Originally published by the National Health Executive, 13th June 2017
All large organisations need a well-resourced administration to deliver a good service. In the British Army, the Royal Logistic Corps is 16% of the entire army making it the largest Corps. In the NHS managers make up 3% of the workforce (versus 11% of the national workforce) and adding in wider ‘NHS infrastructure support’ staff brings the total up to 14% (excluding GP practices). The cost of NHS managers is often brought up as an unacceptable waste of NHS money during election campaigning and NHS England’s Five Year Forward View aims to make around £400m of savings from reducing and streamlining back office costs by 2020. This raises the questions of whether the NHS is spending too much or perhaps too little on administration, and whether the money spent is being invested in the right areas?
Firstly it’s important to make clear what administration is. Its definition can vary and a common one includes managers; ‘central functions’ i.e. payroll, finance, IT, HR, procurement; and estates and property staff, but excludes support for clinical staff.
So how does the NHS compare with other countries’ health systems? OECD data estimates that the UK spends 1.2% of its current health expenditure on NHS administration versus an OECD average of 3%. The administration cost of voluntary health insurance schemes in the UK adds another 1.2% (bringing the overall total to 2.4%) despite covering only 11% of the population. Indeed the OECD data suggests that social health insurance and compulsory insurance schemes incur higher administration expenditure compared to countries where the government sets coverage. It also suggests that single payer systems (by government or social security) have lower costs than multi-payer systems, where payers are competing and consumers have more choice over coverage levels. Government coverage and a mostly single-payer system appear to be reasons why the NHS has a lower administration cost compared with other countries.

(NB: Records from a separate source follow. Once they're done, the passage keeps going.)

/-- **`termStepS` is `termStep`** on the pairs of the accumulators, for a shaped state.
[cite: BravyiGosset2016, §II eq. (12)–(13)] -/
theorem termStepS_eq {N' G N : ℕ} {σ : SymState} (hσ : σ.Shaped N' G) (β : ℕ → Bool)
    (EO : GaussianInt × GaussianInt) (A : ℕ) :
    termStepS N β σ (zgOf EO.1, zgOf EO.2) A =
      (zgOf (termStep N σ.nv β σ EO A).1, zgOf (termStep N σ.nv β σ EO A).2) := by
  obtain ⟨_, h2, h3, h4, _, _⟩ := hσ
  have hF : ∀ j, (σ.form j).a.length ≤ σ.nv := SymState.length_form_le h2
  have hT : ∀ k, (σ.tform k).a.length ≤ σ.nv := by
    intro k
    unfold SymState.tform
    rw [List.getD_eq_getElem?_getD]
    cases hk : σ.tforms[k]? with
    | none => simp [AffForm.const]
    | some f => simpa using h3 f (List.mem_of_getElem? hk)
  obtain ⟨e1, s1⟩ := SymState.buildDataS_eq (N := N) hF hT h4 β A
  have hA : SymState.numA σ ≤ SymState.numV σ.nv σ := by unfold SymState.numV; omega
  unfold termStepS termStep
  simp only
  rw [popNS_eq hA, GData.sanitize_eq_self s1, e1, iPowZg_eq, ← zgOf_mul]
  by_cases hm : popN (SymState.numA σ) A % 2 = 0
  · simp [hm, zgOf_add]
  · simp [hm, zgOf_add]

/-! ### Codes: contexts and small arithmetic -/

/-- The context of a sample: the symbolic state, the number of wires (unary), the block of coins.
[folklore] -/
abbrev TCtx : Type := SymState × ℕ × List Bool

/-- The code of a sample context. [folklore] -/
abbrev tcE : TCtx → List Bool := pairE stE (pairE unE bitsE)

/-- `numA` on codes (unary). [folklore] -/
theorem numA_codeFP : CodeFP stE unE SymState.numA := by
  have ht : CodeFP stE unE (fun σ => σ.tforms.length + 1) := by
    exact (unSucc.comp ((ulength affE).comp stT) :)
  have hd : CodeFP stE natE (fun σ => (σ.tforms.length + 1) / 2) := by
    exact (natDiv.comp ((natOfUn.comp ht).pair (const _ 2)) :)
  exact (unOfNatMin.comp (ht.pair hd)).congr fun σ => by
    show min ((σ.tforms.length + 1) / 2) (σ.tforms.length + 1) = _
    rw [min_eq_left (Nat.div_le_self _ _)]; rfl

/-- `numV nv` on codes (unary). [folklore] -/
theorem numV_codeFP : CodeFP stE unE (fun σ => SymState.numV σ.nv σ) :=
  (unAdd.comp (stNv.pair (unSucc.comp numA_codeFP))).congr fun _ => rfl

/-- Reading a coin of the block (`0` beyond it). [folklore] -/
theorem betaAt : CodeFP (pairE bitsE natE) bitE (fun t => t.1.getD t.2 false) :=
  (rawGetOr bitE).comp ((fst bitsE natE).pair ((snd bitsE natE).pair (const _ false)))

/-- `Bool.toNat` on codes. [folklore] -/
theorem toNat_codeFP : CodeFP bitE natE Bool.toNat :=
  ((CodeFP.id bitE).ite (const _ (1 : ℕ)) (const _ (0 : ℕ))).congr fun b => by cases b <;> rfl

/-- A binary digit with the position cut at a unary budget: `(1ᴷ, A, p) ↦ bit_{min K p}(A)`.
[folklore] -/
theorem testBitMin : CodeFP (pairE unE (pairE natE natE)) bitE (fun t => Nat.testBit t.2.1 (min t.1 t.2.2)) := by
  have hK : CodeFP (pairE unE (pairE natE natE)) unE (fun t => t.1) := fst _ _
  have hA : CodeFP (pairE unE (pairE natE natE)) natE (fun t => t.2.1) := (snd _ _).fst'
  have hp : CodeFP (pairE unE (pairE natE natE)) natE (fun t => t.2.2) := (snd _ _).snd'
  have hpu : CodeFP (pairE unE (pairE natE natE)) unE (fun t => min t.2.2 t.1) := by
    exact (unOfNatMin.comp (hK.pair hp) :)
  have hpow : CodeFP (pairE unE (pairE natE natE)) natE (fun t => 2 ^ min t.2.2 t.1) := by
    exact (natPow.comp ((const _ 2).pair hpu) :)
  have hq : CodeFP (pairE unE (pairE natE natE)) natE (fun t => t.2.1 / 2 ^ min t.2.2 t.1 % 2) := by
    exact (natMod.comp ((natDiv.comp (hA.pair hpow)).pair (const _ 2)) :)
  exact ((natEq.comp (hq.pair (const _ 1))).congr fun t => by
    simp only
    rw [min_comm, Nat.testBit_eq_decide_div_mod_eq])

/-- Sanitising on codes: `(1ᴷ, D) ↦ sanitize K D`. [folklore] -/
theorem sanitize_codeFP : CodeFP (pairE unE gdE) gdE (fun t => GData.sanitize t.1 t.2) := by
  have hK : CodeFP (pairE unE gdE) unE (fun t => t.1) := fst unE gdE
  have hD : CodeFP (pairE unE gdE) gdE (fun t => t.2) := snd unE gdE
  have hmu : CodeFP (pairE unE gdE) natE (fun t => t.2.mu % 4) := by
    exact (natMod.comp ((gdMu.comp hD).pair (const _ 4)) :)
  have hmod : CodeFP natE natE (fun x => x % 4) := by
    exact (natMod.comp ((CodeFP.id natE).pair (const _ 4)) :)
  have hlam : CodeFP (pairE unE gdE) natsE (fun t => (t.2.lam.take t.1).map (· % 4)) := by
    exact ((map₀ hmod).comp ((rawTakeUn natE).comp (hK.pair (gdLam.comp hD))) :)
  have hrow : CodeFP (pairE unE bitsE) bitsE (fun q => q.2.take q.1) := rawTakeUn bitE
  have hB : CodeFP (pairE unE gdE) rowsE (fun t => (t.2.B.take t.1).map fun row => row.take t.1) := by
    exact ((map hrow).comp (hK.pair ((rawTakeUn bitsE).comp (hK.pair (gdB.comp hD)))) :)
  exact (gdMk.comp (hmu.pair (hlam.pair hB))).congr fun t => rfl
import Literature.RepresentationTheory.Kovacevic2021.SU21SubquotientData
import Literature.RepresentationTheory.Kovacevic2021.SU21PrincipalSeriesCells
import HarnessLib

/-!
# Subquotients of Kovačević's principal series `V(c, 2t)` whose `K`-types form a product cell

Continuation of `…Kovacevic2021.SU21SubquotientData` (the subquotient datum `𝒟.subquotient N₁ N₂` of two Lie
submodules: `K`-types `sqSet`, live steps = live steps of `𝒟` inside `sqSet`, Casimir scalar unchanged) and
`…SU21PrincipalSeriesCells` (live staircase walks inside a product cell `{V_{1+p+q, 2t+3p−3q} : p ∈ I, q ∈ J}` of
`V(c,2t)`) [Kovacevic2021, §3 Thm 3 and its proof, Remark 6].

**What is proved** (theorems only; no definitions, no named facts), for Lie submodules `N₁, N₂` of `V(c,2t)` whose
subquotient has, in cone coordinates, the `K`-types `{(p,q) : p ∈ I, q ∈ J}` (`I`, `J ⊆ ℤ_{≥0}` order-connected) with no
root of `a` between `p, p+1 ∈ I` and none of `b` between `q, q+1 ∈ J`:
* `subquotient_principalSeries_reach` — the subquotient datum is STRONGLY CONNECTED (any `K`-type reached from any
  other along its live arrows);
* `subquotient_principalSeries_casimirScalar` — on the cohomological parabola `4c + 2t²/3 = 0` its Casimir scalar
  vanishes on every `K`-type;
* `subquotient_principalSeries_S_eq` — its `K`-type set is read off from a cone-coordinate description.
These are the three inputs of the recognition theorems of `SU21ModelRecognition`; the sequels
`SU21PrincipalSeriesCompositionFactors` (`V(0,0)`) and `SU21HolomorphicCompositionFactors` (`V(−3/2,±6)`) apply them
cell by cell [BorelWallach2000, VI 4.10 (10)].

## References

* D. Kovačević, *Unitary `(𝔤,K)` modules of `SU(2,1)`*, Acta Math. Spalatensia 1 (2021) 105–125
  (arXiv:1810.01752): §3 Thm 3 and its proof, Remark 3, Remark 6. [Kovacevic2021]
* A. Borel, N. Wallach (2000), VI 4.10 (10) p. 132. [BorelWallach2000]
-/

noncomputable section

namespace Literature.RepresentationTheory.Kovacevic2021

-- Mathlib idiom (Mathlib/Algebra/Lie/OfAssociative.lean): commutator brackets on associative algebras; needed for
-- the `𝔤𝔩(3,ℂ)`-module structure on `𝒟.V` (Lie submodules of `V(c,2t)`), as in every file of this directory.
attribute [local instance 100] LieRing.ofAssociativeRing

namespace SU21Datum

open PrincipalSeries

section Generic

variable {c : ℂ} {t : ℤ} {N₁ N₂ : LieSubmodule ℂ (Matrix (Fin 3) (Fin 3) ℂ) (principalSeries c t).V} {I J : Set ℤ}

/-- **A subquotient of `V(c,2t)` whose `K`-types form a product cell with live internal `A`- and `B`-arrows is strongly
connected** (the staircase walks of `SU21PrincipalSeriesCells.reach_of_cell` are live walks of the subquotient datum).
[cite: Kovacevic2021, §3 proof of Thm 3, Remark 6] -/
theorem subquotient_principalSeries_reach (hI : I.OrdConnected) (hJ : J.OrdConnected) (hI0 : ∀ p ∈ I, 0 ≤ p)
    (hJ0 : ∀ q ∈ J, 0 ≤ q)
    (hmem : ∀ p q : ℤ, 0 ≤ p → 0 ≤ q →
      (((1 + p + q, 2 * t + 3 * p - 3 * q) : ℤ × ℤ) ∈ (principalSeries c t).sqSet N₁ N₂ ↔ p ∈ I ∧ q ∈ J))
    (hA : ∀ p ∈ I, p + 1 ∈ I → acoef c t p ≠ 0) (hB : ∀ q ∈ J, q + 1 ∈ J → bcoef c t q ≠ 0) :
    ∀ x ∈ ((principalSeries c t).subquotient N₁ N₂).S, ∀ y ∈ ((principalSeries c t).subquotient N₁ N₂).S,
      ((principalSeries c t).subquotient N₁ N₂).Reach x y := by
  rintro ⟨n, m⟩ hx ⟨n', m'⟩ hy
  obtain ⟨p₁, q₁, hp₁, hq₁, rfl, rfl⟩ := (mem_principalSeries_S_iff c t n m).1 hx.1
  obtain ⟨p₂, q₂, hp₂, hq₂, rfl, rfl⟩ := (mem_principalSeries_S_iff c t n' m').1 hy.1
  obtain ⟨hpI, hqJ⟩ := (hmem p₁ q₁ hp₁ hq₁).1 hx
  obtain ⟨hpI', hqJ'⟩ := (hmem p₂ q₂ hp₂ hq₂).1 hy
  exact reach_of_cell (fun δ a b ha hb h => step_subquotient h ha hb) hI hJ hI0 hJ0
    (fun p hp q hq => (hmem p q (hI0 p hp) (hJ0 q hq)).2 ⟨hp, hq⟩) hA hB hpI hqJ hpI' hqJ'

/-- on the cohomological parabola every subquotient of `V(c,2t)` has Casimir scalar `0` on its `K`-types
[cite: Kovacevic2021, §3 Remark 3] [cite: BorelWallach2000, VI 4.10] -/
theorem subquotient_principalSeries_casimirScalar (hpar : 4 * c + 2 * (t : ℂ) ^ 2 / 3 = 0) {n m : ℤ}
    (h : (n, m) ∈ ((principalSeries c t).subquotient N₁ N₂).S) :
    ((principalSeries c t).subquotient N₁ N₂).casimirScalar n m = 0 := by
  rw [subquotient_S] at h
  rw [subquotient_casimirScalar h]
  exact principalSeries_casimirScalar_eq_zero c t hpar h.1

/-- **Reading off the `K`-types of a subquotient of `V(c,2t)` in cone coordinates.** [cite: Kovacevic2021, §3 Remark 6] -/
theorem subquotient_principalSeries_S_eq {T : SU21Datum}
    (hmem : ∀ p q : ℤ, 0 ≤ p → 0 ≤ q →
      (((1 + p + q, 2 * t + 3 * p - 3 * q) : ℤ × ℤ) ∈ (principalSeries c t).sqSet N₁ N₂ ↔ p ∈ I ∧ q ∈ J))
    (hT : ∀ n m : ℤ, (n, m) ∈ T.S ↔
      ∃ p q : ℤ, 0 ≤ p ∧ 0 ≤ q ∧ n = 1 + p + q ∧ m = 2 * t + 3 * p - 3 * q ∧ p ∈ I ∧ q ∈ J) :
    ((principalSeries c t).subquotient N₁ N₂).S = T.S := by
  ext ⟨n, m⟩
  rw [hT, subquotient_S]
  constructor
  · intro hx
    obtain ⟨p, q, hp, hq, rfl, rfl⟩ := (mem_principalSeries_S_iff c t n m).1 hx.1
    exact ⟨p, q, hp, hq, rfl, rfl, (hmem p q hp hq).1 hx⟩
  · rintro ⟨p, q, hp, hq, rfl, rfl, hI, hJ⟩
    exact (hmem p q hp hq).2 ⟨hI, hJ⟩

end Generic

end SU21Datum

end Literature.RepresentationTheory.Kovacevic2021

The UK’s lower spend does not appear to hinder its ability to provide an internationally comparable service. Patient and physician survey findings from The Commonwealth Fund placed the UK top for co-ordinated care (i.e. information sharing between primary care physicians, hospitals and specialists) and efficiency (such as avoiding duplicate diagnostic tests, unnecessary A&E admissions, and time spent on paperwork). These strengths flow from the advantages of having a national health system which should in principle make data sharing easier than in a system with numerous often competing companies.
However, administration in the English NHS is far from perfect. A Health Select Committee found that since the 1991 purchaser-provider split administration costs had been rising and by 2014 the running costs of the healthcare ‘market’ were estimated to have reached £4.5bn a year in a CHPI report by Calum Paton. The duplication and complexity of administration has increased with over 240 NHS trusts and the creation of over 200 Clinical Commissioning Groups (CCGs) alongside NHS England involved in spending the NHS’s £100bn budget in England. A CHPI report on ‘the contracting NHS’ in 2015 found that there were now 25,000 staff across CCGs and local area teams employed in commissioning, administering, and enforcing NHS contracts at an annual cost of £1.5bn a year.
The unnecessary costs created by duplication in an artificially fragmented system have become an area of focus following a review of variations in operational productivity in acute hospitals by Lord Carter. His report estimated that savings of up to £375m could be made by sharing corporate and administrative back office services (such as payroll) between different hospital and system integration.
Savings such as these are welcome but the Carter reforms focus on improving cost efficiency and do not look into ways to build a better overall administrative system. Staff in NHS administration face outdated IT systems, superfluous paper filing processes, and high staff absenteeism from years of underinvestment in back office functions. Meanwhile the attempt to store patient’s medical information in a single database, via the ‘care.data’ initiative, was axed due to privacy concerns.
Despite these setbacks and challenges investment in these areas is vital, especially as the NHS undergoes another transformation into 44 geographically based Sustainability and Transformation Partnerships (STPs) while the apparatus of CCGs and hospitals remain. A relatively small workforce of managers is responsible for the smooth running of a £100bn plus business (as large as many listed companies). It is important that a resilient and adaptable administrative service is invested in, across the myriad of NHS organisations, to ensure a well-run NHS for both patients and staff.